SOURCE MATERIAL Block Start

import Summits.Ventures.HSemireg.WedgeKunnethKernel

/-!
# Venture HSemireg — KERNEL–IMAGE DUALITY: `Kr(univ, f, k)` is the ANNIHILATOR of the image `V(univ, f, k′)` in the complementary degree
# (`k + deg f + k′ = |I|`) under the top-coefficient pairing — the kernel in one degree is NAMED by the image in the mirror degree

HONEST FRAMING. Part of the Lean index of the computation cell `pub-hsemireg` (seat p10 gen 15, Sunday typer «UNIFORM-IN-n»).
Finite-dimensional EXTERIOR ALGEBRA over a field ONLY: no variety, no cohomology theory, no sheaf, no Ext group and no
semiregularity map is constructed here; nothing here says that HC / HC_CM / HC_AV holds; no Literature fact is declared or used.
Custodian versions cited: theory/FORMULA-N.md PART A §2.6 (THEOREM H), PART B §A.3 / PART D (th-7's duality of wedge RANKS,
`WedgeHankelDual.rank_cmat_dual` / `finrank_range_wedge_dual`: `rank(θ ↦ θ ∧ v ∣ ⋀^m) = rank(θ ↦ θ ∧ v ∣ ⋀^{m′})`, `m + d + m′ = |I|`);
STRUCTURE.md v1.0-SIGNED 9b196a05977dd067 §1.1 (row C4: the NAME of the kernel).  The dictionary (`⋀^k` on the generators ↔ `HT^k`;
`θ ↦ θ ∧ f` ↔ contraction against the class) is QUOTED from those files, never asserted.

WHAT IS IN THE TREE.  th-7's PART D proves that the wedge RANKS of a homogeneous class agree in complementary degrees (a transpose of
coordinate matrices up to unit scalings).  The lineage (p10 gens 11–14) NAMES kernels degree by degree (`Kr(D, f, a)`, gen 13's
`WedgeKunnethKernel`): Siegel ideals, frame ideals, their intersections — all in the range `2k ≤ m` resp. `r ≤ min(k+1, m+1−k)`, the
mirror regime `k > m/2` being reached by NUMBER only (gen 14 `WedgeHankelTranspose`).  THIS FILE proves the missing NAME-LEVEL
duality, for EVERY finite generator set `I`, every field and every homogeneous class:
* §1 THE TOP-COEFFICIENT PAIRING IS PERFECT: `τ(x) :=` the coefficient of the volume monomial `E_univ`; a homogeneous `x` of
  degree `a` with `τ(x ∧ E_U) = 0` for all `|U| = |I| − a` (resp. `τ(x ∧ η) = 0` for all `η ∈ Hom(univ, |I| − a)`, resp. `τ(η ∧ x) = 0`)
  is zero (`eq_zero_of_forall_top_mul_B`, `eq_zero_of_forall_top_mul`, `eq_zero_of_forall_top_mul_left`) — from th-7's entry lemma
  `coord_univ_mul_B_compl` (the structure constants are units, never evaluated).
* §2 ANNIHILATORS `Ann_k(W) := {θ ∈ Hom(univ, k) : τ(θ ∧ v) = 0 ∀ v ∈ W}` (`Ann`, antitone, `Ann_k(⊥) = Hom(univ,k)`) and
  **THE KERNEL–IMAGE DUALITY `Kr_univ_eq_Ann`: for `f ∈ Hom(univ, d)` and `k + d + k′ = |I|`,
  `Kr(univ, f, k) = Ann_k(V(univ, f, k′))`** — a degree-`k` form kills `f` iff it pairs to zero with EVERY `E_S ∧ f`, `|S| = k′`
  (`mem_Kr_univ_iff_forall_top`); symmetrically `Kr(univ, f, k′) = Ann_{k′}(V(univ, f, k))` (`Kr_univ_eq_Ann'`).  So the kernel in a
  degree is DETERMINED BY (and determines) the image in the complementary degree: **`Kr_univ_eq_of_V_eq`: two homogeneous classes of
  the same degree with the same degree-`k′` image have the same degree-`k` kernel**, and `Kr_univ_mono_of_V_le` (bigger image, smaller kernel).
* §3 NUMBERS: with gen 13's per-degree rank–nullity and th-7's rank duality, **`finrank_Ann_V_add`: `dim Ann_k(V(univ,f,k′)) + dim V(univ,f,k′)
  = C(|I|, k)`**, `finrank_Kr_univ_add_finrank_V_dual`: `dim Kr(univ,f,k) + r_{k′}(f) = C(|I|,k)`.
* §3b THE PAIRING IS PERFECT: via the dual coannihilator of the image of `W` under `v ↦ τ(· ∧ v)` (`pairR`, injective by §1),
  **`finrank_Ann_add`: `dim Ann_a(W) + dim W = C(|I|, a)` for EVERY `W ≤ Hom(univ, b)`, `a + b = |I|`**, the DOUBLE ANNIHILATOR
  **`Ann_Ann`: `Ann_b(Ann_a(W)) = W`** and **`Ann_inf`: `Ann_a(W ⊓ W′) = Ann_a(W) ⊔ Ann_a(W′)`**; hence the converse naming
  **`V_univ_eq_Ann_Kr`: `V(univ, f, k′) = Ann_{k′+d}(Kr(univ, f, k))`** — the image in one degree is the annihilator of the kernel in the
  complementary degree (`V_univ_eq_of_Kr_eq`: equal kernels ⇒ equal mirror images; double annihilators `Ann_Ann_V`).
* §4 th-7's HANKEL MODEL (`I = Fin (m+m)`, `f = w_m(q) ∈ Hom(univ, m)`, `k + k′ = m`): **`Kr_w_eq_Ann`: `Kr(univ, w_m(q), k) =
  Ann_k(V(univ, w_m(q), m − k))` for EVERY `q`** — in the MIRROR regime `k > m/2` the kernel of a `K[Θ]`-class is the annihilator of its
  image in the low degree `m − k < m/2`, where the lineage names images (gen 14 `WedgeHankelSecantImage`: direct sums of the exponentials'
  images); `Kr_w_eq_of_V_w_eq`: classes with equal low-degree images have equal mirror kernels; dually **`V_w_eq_Ann`**: the low-degree IMAGE of a
  `K[Θ]`-class is the annihilator of its mirror kernel (so gen 11–15's kernel names give image names for free).
NOT typed here: the explicit annihilators of the secant images (they follow from gen 14's image law by `Ann` of a sup = inf of `Ann`s, `Ann_sup`, once those
files are in the tree); anything Ext-side.  Class side only.  Namespace `Summit.Ventures.HSemireg.Wedge.KernelDuality` (new); new names only.
-/

open Module

namespace Summit.Ventures.HSemireg.Wedge.KernelDuality

open Summit.Ventures.HSemireg.Wedge Summit.Ventures.HSemireg.Wedge.Kunneth Summit.Ventures.HSemireg.Wedge.KunnethKernel
  Summit.Ventures.HSemireg.Wedge.Hankel

variable (K : Type*) [Field K] {I : Type*} [LinearOrder I] [Fintype I]

/-! ## §1. The top-coefficient pairing is perfect -/

/-- the TOP COEFFICIENT `τ(x)`: the coordinate of the volume monomial `E_univ` in `x`. -/
noncomputable def topCoeff : HT K I →ₗ[K] K := (B K I).coord Finset.univ

/-- `τ(x)` is the `E_univ`-coordinate (definitional). -/
lemma topCoeff_apply (x : HT K I) : topCoeff K x = (B K I).coord Finset.univ x := rfl

/-- `τ(x ∧ E_{Uᶜ}) = u(U,Uᶜ) · (coefficient of E_U in x)` for `x` homogeneous of degree `|U|` (th-7's entry lemma, restated for `τ`). -/
lemma topCoeff_mul_B_compl {k : ℕ} {x : HT K I} (hx : x ∈ Hom K I Finset.univ k) {U : Finset I} (hU : U.card = k) :
    topCoeff K (x * B K I Uᶜ) = u K U Uᶜ * (B K I).coord U x :=
  coord_univ_mul_B_compl K hx hU

/-- **NON-DEGENERACY (monomial form)**: a homogeneous `x` of degree `a` with `τ(x ∧ E_U) = 0` for every `|U| = b`, `a + b = |I|`, is zero. -/
theorem eq_zero_of_forall_top_mul_B {a b : ℕ} (hab : a + b = Fintype.card I) {x : HT K I} (hx : x ∈ Hom K I Finset.univ a)
    (h : ∀ U : Finset I, U.card = b → topCoeff K (x * B K I U) = 0) : x = 0 := by
  apply eq_zero_of_coord_card K hx
  intro T hT
  have hTc : Tᶜ.card = b := by rw [Finset.card_compl, hT]; omega
  have h1 := h Tᶜ hTc
  rw [topCoeff_mul_B_compl K hx hT] at h1
  rcases mul_eq_zero.mp h1 with h2 | h2
  · exact absurd h2 ((u_ne_zero_iff K).mpr disjoint_compl_right)
  · exact h2

/-- **NON-DEGENERACY**: a homogeneous `x` of degree `a` with `τ(x ∧ η) = 0` for every `η ∈ Hom(univ, b)`, `a + b = |I|`, is zero. -/
theorem eq_zero_of_forall_top_mul {a b : ℕ} (hab : a + b = Fintype.card I) {x : HT K I} (hx : x ∈ Hom K I Finset.univ a)
    (h : ∀ η ∈ Hom K I Finset.univ b, topCoeff K (x * η) = 0) : x = 0 :=
  eq_zero_of_forall_top_mul_B K hab hx fun U hU => h _ (B_mem_Hom K (Finset.subset_univ U) hU)

/-- **NON-DEGENERACY on the other side**: a homogeneous `x` of degree `b` with `τ(η ∧ x) = 0` for every `η ∈ Hom(univ, a)`, `a + b = |I|`,
is zero (monomials commute past `x` up to a sign). -/
theorem eq_zero_of_forall_top_mul_left {a b : ℕ} (hab : a + b = Fintype.card I) {x : HT K I} (hx : x ∈ Hom K I Finset.univ b)
    (h : ∀ η ∈ Hom K I Finset.univ a, topCoeff K (η * x) = 0) : x = 0 := by
  refine eq_zero_of_forall_top_mul_B K (show b + a = Fintype.card I by omega) hx fun U hU => ?_
  have h1 := h _ (B_mem_Hom K (Finset.subset_univ U) hU)
  rw [B_mul_comm_of_mem_Hom K hx U, map_smul, smul_eq_mul] at h1
  rcases mul_eq_zero.mp h1 with h2 | h2
  · exact absurd h2 (pow_ne_zero _ (neg_ne_zero.mpr one_ne_zero))
  · exact h2

/-! ## §2. Annihilators, and the kernel as the annihilator of the mirror image -/

/-- **the degree-`k` ANNIHILATOR** of a subspace `W` under the top-coefficient pairing:
`Ann_k(W) := {θ ∈ Hom(univ, k) : τ(θ ∧ v) = 0 for all v ∈ W}`. -/
noncomputable def Ann (k : ℕ) (W : Submodule K (HT K I)) : Submodule K (HT K I) :=
  Hom K I Finset.univ k ⊓ ⨅ v ∈ W, LinearMap.ker (topCoeff K ∘ₗ LinearMap.mulRight K v)

variable {K} in
/-- membership in an annihilator. -/
lemma mem_Ann {k : ℕ} {W : Submodule K (HT K I)} {θ : HT K I} :
    θ ∈ Ann K k W ↔ θ ∈ Hom K I Finset.univ k ∧ ∀ v ∈ W, topCoeff K (θ * v) = 0 := by
  rw [Ann, Submodule.mem_inf]
  refine and_congr_right fun _ => ?_
  simp only [Submodule.mem_iInf, LinearMap.mem_ker, LinearMap.comp_apply, LinearMap.mulRight_apply]

/-- `Ann_k(W) ≤ Hom(univ, k)`. -/
lemma Ann_le_Hom (k : ℕ) (W : Submodule K (HT K I)) : Ann K k W ≤ Hom K I Finset.univ k := inf_le_left

/-- annihilators are ANTITONE: `W ≤ W′ ⇒ Ann_k(W′) ≤ Ann_k(W)`. -/
lemma Ann_anti (k : ℕ) {W W' : Submodule K (HT K I)} (h : W ≤ W') : Ann K k W' ≤ Ann K k W := fun _ hθ =>
  mem_Ann.mpr ⟨(mem_Ann.mp hθ).1, fun v hv => (mem_Ann.mp hθ).2 v (h hv)⟩

/-- `Ann_k(⊥) = Hom(univ, k)`. -/
lemma Ann_bot (k : ℕ) : Ann K k (⊥ : Submodule K (HT K I)) = Hom K I Finset.univ k := by
  refine le_antisymm (Ann_le_Hom K k ⊥) fun θ hθ => mem_Ann.mpr ⟨hθ, fun v hv => ?_⟩
  rw [(Submodule.mem_bot K).mp hv, mul_zero, map_zero]

/-- `Ann_k(W ⊔ W′) = Ann_k(W) ⊓ Ann_k(W′)`: the annihilator of a sum is the intersection of the annihilators. -/
theorem Ann_sup (k : ℕ) (W W' : Submodule K (HT K I)) : Ann K k (W ⊔ W') = Ann K k W ⊓ Ann K k W' := by
  refine le_antisymm (le_inf (Ann_anti K k le_sup_left) (Ann_anti K k le_sup_right)) fun θ hθ => ?_
  rw [Submodule.mem_inf] at hθ
  refine mem_Ann.mpr ⟨(mem_Ann.mp hθ.1).1, fun v hv => ?_⟩
  obtain ⟨y, hy, z, hz, rfl⟩ := Submodule.mem_sup.mp hv
  rw [mul_add, map_add, (mem_Ann.mp hθ.1).2 y hy, (mem_Ann.mp hθ.2).2 z hz, add_zero]

/-- `Ann_k(⨆_i W_i) = ⨅_i Ann_k(W_i)` over a finite nonempty index type… stated for `Fin (r+1)`-indexed families by induction-free means:
membership form valid for ANY index type. -/
theorem mem_Ann_iSup_iff {ι : Type*} (k : ℕ) (W : ι → Submodule K (HT K I)) {θ : HT K I} :
    θ ∈ Ann K k (⨆ i, W i) ↔ θ ∈ Hom K I Finset.univ k ∧ ∀ i, ∀ v ∈ W i, topCoeff K (θ * v) = 0 := by
  rw [mem_Ann]
  refine and_congr_right fun _ => ⟨fun h i v hv => h v (Submodule.mem_iSup_of_mem i hv), fun h v hv => ?_⟩
  induction hv using Submodule.iSup_induction' with
  | mem i x hx => exact h i x hx
  | zero => rw [mul_zero, map_zero]
  | add x y _ _ hx hy => rw [mul_add, map_add, hx, hy, add_zero]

SOURCE MATERIAL Block End

| GOAL OF THE EXERCISE |
Looking at the data above, write out exactly the lines that start at the one containing "refine le_antisymm (Ann_le_Hom" and end at the one containing "the annihilators. -/"; include both and nothing beyond.

| WRITTEN ANSWER |
  refine le_antisymm (Ann_le_Hom K k ⊥) fun θ hθ => mem_Ann.mpr ⟨hθ, fun v hv => ?_⟩
  rw [(Submodule.mem_bot K).mp hv, mul_zero, map_zero]

/-- `Ann_k(W ⊔ W′) = Ann_k(W) ⊓ Ann_k(W′)`: the annihilator of a sum is the intersection of the annihilators. -/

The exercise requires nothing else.